Au lendemain de l'annonce de la fusion Stade Français et du Racing 92, les joueurs du club parisien ne décolèrent pas. Réunis cet après-midi avec les dirigeants de Provale, le syndicat des joueurs, ils ont voté à 99,8% en faveur d'une grève illimitée et ont déposé un préavis en ce sens.

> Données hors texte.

/-!
# «P₂C» IMAGE (width seat `pub-ymgap-dag-n05-w1` g0, 2026-08-28; token map «`SubBP ↦ SubBP₂C`, `upOfRecord₅CS ↦ upOfRecord₅CSC … (c₇OfRecord θ₃)`» of this seat's
# module of the same name without «2C»: the [B8] group re-pinned over the ADMISSIBLE sub-index `IdxB8SubC` at the δ₂-members with Proposition 7's axial map PINNED and the
# leaf in the `B8LeafRSC` currency (`Node00/CarriersB8SubBP2C`, p604316; records `Node00/Record13CarriersB8SubBP2C`); the `b8` READING becomes «4 class-free conjuncts ∧
# t2 ∕ p3 ∕ t4 on `zdGF3P₂` families ∧ `Prop7RepairedC (c₇OfRecord θ₃)` (PROVED in the pin) ∧ t8 on `famB8OfRecordSubBP₂C`»; the slot form `_of_fields` takes EIGHT conjuncts.
# The slot asks LESS than print's Prop. 7 (ref-A WATCH-P7-CURRENCY-RECORD; declared).  The text below is the parent's header, kept for the token correspondence.)
P-CARRIER IMAGE (width seat `pub-ymgap-dag-n05-w1` g0, 2026-08-28; token map T_P «`SubBH ↦ SubBP`» of n05-c g6's module of the same name with `SubBH`, on the P-pin
`Node00/CarriersB8SubBP` (p592605) over `B8LeafModelZd3P.zdGF3HP` (p588746); the `b8` READING becomes «4 class-free old conjuncts ∧ t2 ∕ p3 ∕ t4 ∕ p7 ∕ t8 at the P-members»
(`b8LeafOfRecordSubBP₂C_iff_classFree_and_P₂C`); everything else letter for letter; on the -d lane's word dag-n05-d g10, cell bus 2026-08-28 01:16Z)

v1.6 `CoPR` IMAGE (KEY-RULE-25, node00-def-T `KEYMAP-Record13-v1.6.md`: binder `θ : Stage13RParams`, `CoP ↦ CoPR`, SITE-RULE `X F N θ ↦ X F N θ.toStage13Params` for the edition-free θ-level objects) of this seat's v1.5 file of the same stem; the v1.5 file STANDS (settled helper); R-level pins over dag-n10-d's `Stage13RParams.rebindX` (`Node00/Record13CarriersCoPR` §0).  Prose pids ∕ FILE numbers below are those of the v1.5 `CoP` lineage where not updated; this image's v1.6 suppliers are node00-def-T FILE 25 p529474 `Record13CoPR` ∕ FILE 26T p529780 `Record13SepCoPR` and dag-n10-d g9 p530591 `Record13CarriersCoPR` + its `Record13CarriersSepCoPR`.

# NODE 00 (YM-PLAN Track A) — THE [B8″P]-PINNED STAGE-13 RECORD AT PRINT'S BACKGROUND (KEY-RULE-21 Co ∕ SepCo image of
# `Node00/Record13CarriersB8SubBP`): the pin faces of `Stage13RParams.pinB8SubBP₂C` read at the Co Stage-5 view `toStage5₁₃CoPR`, the v1.6 provisos
# `Provisos₁₃SepCoPR` transported along the pin, the UP-SIDE datums `datumOfRecord₁₃CoPR ∕ datumOfRecord₁₃SepCoPR` (`rfl`), the `b8` leaf over the [B8″P]-pinned
# Co view BY `Iff.rfl`, and the ONE-pin S-bound record AT THE v1.6 KEY `IsRecordOfRecord₁₃CSepCoPRSB8subBP₂C` (companion in `IsRecordOfRecord₁₃CSepCoPR`; faces; the
# reading; slot form; rebind) — director-ym LINE №152 RULING (β) ∕ R257 co-twin row C1 (dag-lead ORPHAN-STOREYS, 2026-08-27)

NODE 00 RECORD MODULE (seat `pub-ymgap-dag-n05-d` g6, 2026-08-27).  APPEND-ONLY: a NEW importing module; NOTHING in `Record13CarriersB8SubBP` (dag-n05-c g6,
p511153), `Record13CarriersSepCoPR` ∕ `Record13CarriersCoPR` (dag-n10-d g9, v1.6; p530591 for the latter), `Record13SepCoPR` (node00-def-T FILE 26T, p529780), `Record13CoPR` (FILE 25,
p529474) or below them is edited; everything is CONSUMED BY NAME (the pin faces are ONE-LINE instances of dag-n10-d's generic `rebindX` faces).

WHY.  RECORD 13 was re-based ONCE at print's background `U_k(V)` (director-ym №152 (β)): the Stage-5 view of record is now `Stage13RParams.toStage5₁₃CoPR`
(residual `residualOfStage13CoPR`: `V := VOfRecord₁₃CoPR`, `S218 := S218OfRecord₁₃CoPR`), the provisos of record are v1.6 `Provisos₁₃SepCoPR` (row `bg` AT `UbgOfRecord₁₃CoPR`),
the datum is `datumOfRecord₁₃SepCoPR θ h := datumOfRecord₁₃CoPR θ h.toCore` and the record family is `IsRecordOfRecord₁₃CSepCoPR` (projection `.toCoPR` onto FILE 21's
`IsRecordOfRecord₁₃CCoPR`).  The N05 ∃-currency record on the P-CARRIER carrier — dag-n05-c's `IsRecordOfRecord₁₃CSepSB8subBP₂C` (U_old key `Provisos₁₃Sep ∕
datumOfRecord₁₃Sep ∕ toStage5₁₃`) — therefore needs its image at the corrected key before the N05 knit faces (`Thm/BalabanUVNodesN05SubBHKnitT8E`, p515416) can be
booked at the record of record.  THIS FILE is that image under KEY-RULE-21 (node00-def-T, 2026-08-27): (R2) `toStage5₁₃ ↦ toStage5₁₃CoPR`, (R5) `…Sep… ↦ …SepCo…`,
(R1) `₁₃C ↦ ₁₃CCo` for the core record; every statement SHAPE is the U_old one token for token (HYP-AUDIT: no binder dropped, weakened or added).  The θ-level [B8″P]
pin (`Stage13Params.pinB8SubBP₂C`, its `rfl` faces; dag-n05-c) is background-FREE and is CITED from `Record13CarriersB8SubBP`, never re-declared — its R-LIFT
`Stage13RParams.pinB8SubBP₂C` (§0, ONE R-level re-binding over dag-n10-d's `Stage13RParams.rebindX`, faces as instances of the generic ones) is the one new definition here;
the [B8″P] slot `B8LeafOfRecordSubBP₂C θ λ` (`Node00/CarriersB8SubBP`) is background-free too — the N05 content of the record does not move, only its address.

WHAT IS PROVED (kernel bookkeeping, 0 sorry, no new mathematics).
§0 the R-lift `Stage13RParams.pinB8SubBP₂C` + faces (`_eq_rebindX ∕ _toStage13Params ∕ _Zr ∕ _res_X ∕ _toStage3Params ∕ _L_γ_ε₂₉ ∕ _admissible_iff`, `Provisos₁₃CoPR.pinB8SubBP₂C`).
§1 `Stage13RParams.toStage5₁₃CoPR_pinB8SubBP₂C` (the Co view of the pinned parameters IS the re-bound Co view — the [B8″P] instance of dag-n10-d's generic
`toStage5₁₃CoPR_rebindX`), `Stage13RParams.Provisos₁₃SepCoPR.pinB8SubBP₂C` (the twelve v1.6 rows read no carrier: field by field, the [B8″P] instance of
`Provisos₁₃SepCoPR.rebindX`), UP-SIDE datums `datumOfRecord₁₃CoPR_pinB8SubBP₂C ∕ datumOfRecord₁₃SepCoPR_pinB8SubBP₂C` (`rfl`), the leaves
`upOfRecord₅CSC_toStage5₁₃CoPR_pinB8SubBP₂C_b8_iff` (`b8 ↔ B8LeafOfRecordSubBP₂C`, `Iff.rfl`), `upOfRecord₅C_toStage5₁₃CoPR_pinB8SubBP₂C_b8_iff` (typed, `Iff.rfl`),
`upOfRecord₅CSC_toStage5₁₃CoPR_pinB8SubBP₂C_offB8` (`rfl` ×5), and the C-bound presentations `isRecordOfRecord₁₃CCoPR_pinB8SubBP₂C_of_eq` ∕ `isRecordOfRecord₁₃CSepCoPR_pinB8SubBP₂C_of_eq`.
§2 **`IsRecordOfRecord₁₃CSepCoPRSB8subBP₂C`** (the v1.6-keyed ONE-pin S-bound record on the P-carrier), `exists_world_…` (world displayed), **`companion_of_…`** (same
D ∕ C ∕ γ ∕ L in `IsRecordOfRecord₁₃CSepCoPR`, witness `θ.pinB8SubBP₂C λ`; typed ⇒ surviving), `leaf_b8_iff_of_…`, `leaf_b8_iff_subB_and_t8H_of_…` (THE READING at the record),
`exists_isRecordOfRecord₁₃CSepCoPR_of_…`, `exists_isRecordOfRecord₁₃CCoPR_of_…` (projection to FILE 21's core family), `b4_b5_b6_b7_of_…` (def-T's transfer
`atWorld_of_isRecordOfRecord₁₃CSepCoPR` at the companion), `b8_b11_b10_main_iff_of_…`, `b8_main_of_…_of_slot`, `b8_main_of_…_of_subB_fields`,
`…_rebind_of_isRecordOfRecord₁₃CSepCoPR` (the ∃-currency entry point: the [B8] layer is CHOSEN there), `exists_provisos_of_…`.
NOT IMAGED (located, R257 row C1∕C2): the un-repaired lineage `Record13CarriersB8SubB` ∕ `Thm/BalabanUVNodesN05AtRecord13SubB{,T8,T8B9}` — its slot
`B8LeafOfRecordSubB θ λ` is certified EMPTY for every `λ` (`B8LeafModelZd3SourceReality.not_b8LeafOfRecordSubB`, p501857), a background-free fact, so its Co image
would be vacuous verbatim; the present file is the image of its declared repaired successor.
HONEST FRAMING: definitions + kernel bookkeeping; NO estimate; nothing of Bałaban's asserted; whether the repaired slot CLOSES is the knits' ∕ providers' business;
N05 NOT discharged; counts unmoved (typed 28∕28 · discharged 5∕27); one finite T⁴ programme at fixed ε — NOT continuum ∕ ℝ⁴ ∕ infinite volume ∕ OS ∕ mass gap ∕
Clay.  No `sorry`, no `axiom`, no `opaque`, no `instance`, no `notation`.
[Balaban1985RegularSpaces] = Commun. Math. Phys. **99** (1985) 75–102; [Balaban1989LargeFieldII] = Commun. Math. Phys. **122** (1989) 355–392; [Balaban1988Convergent] = Commun.
Math. Phys. **119** (1988) 243–285. -/

noncomputable section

Résultats, les joueurs ne s'entraîneront pas et, surtout, refusent de se rendre à Castres, samedi, où ils sont censés jouer leur match pour le compte de la 21e journée de Top 14. C'est une première depuis l'instauration du professionnalisme en 1995.

Représentatif de l'incompréhension qui règne depuis 24 heures au sein du collectif parisien, Pascal Papé, membre depuis décembre du Comité directeur de la Fédération française de rugby (FFR), a dénoncé "la mort de 136 ans d'histoire du club" et demande "l'annulation de la fusion" avec le Racing 92. Fusion que les joueurs du Stade Français vivent aujourd'hui comme un rachat pur et simple au vu de la prépondérance du club de Colombes dans le futur projet. 

Ce matin, sur Franceinfo, Jacky Lorenzetti, le président du Racing 92, a affirmé que "la volonté [n'était] pas de prendre tout le monde de court" mais qu'il y avait "une urgence à mener cette fusion pour préserver l'emploi". Et d'ajouter : "Je ne suis pas insensible à la surprise et au choc que notre information a produit. Après, la famille existe aussi au Racing. J'ai conçu qu'on pouvait faire une union entre ces deux familles, plutôt que l'une prenne éventuellement une direction qui n'était pas souhaitable".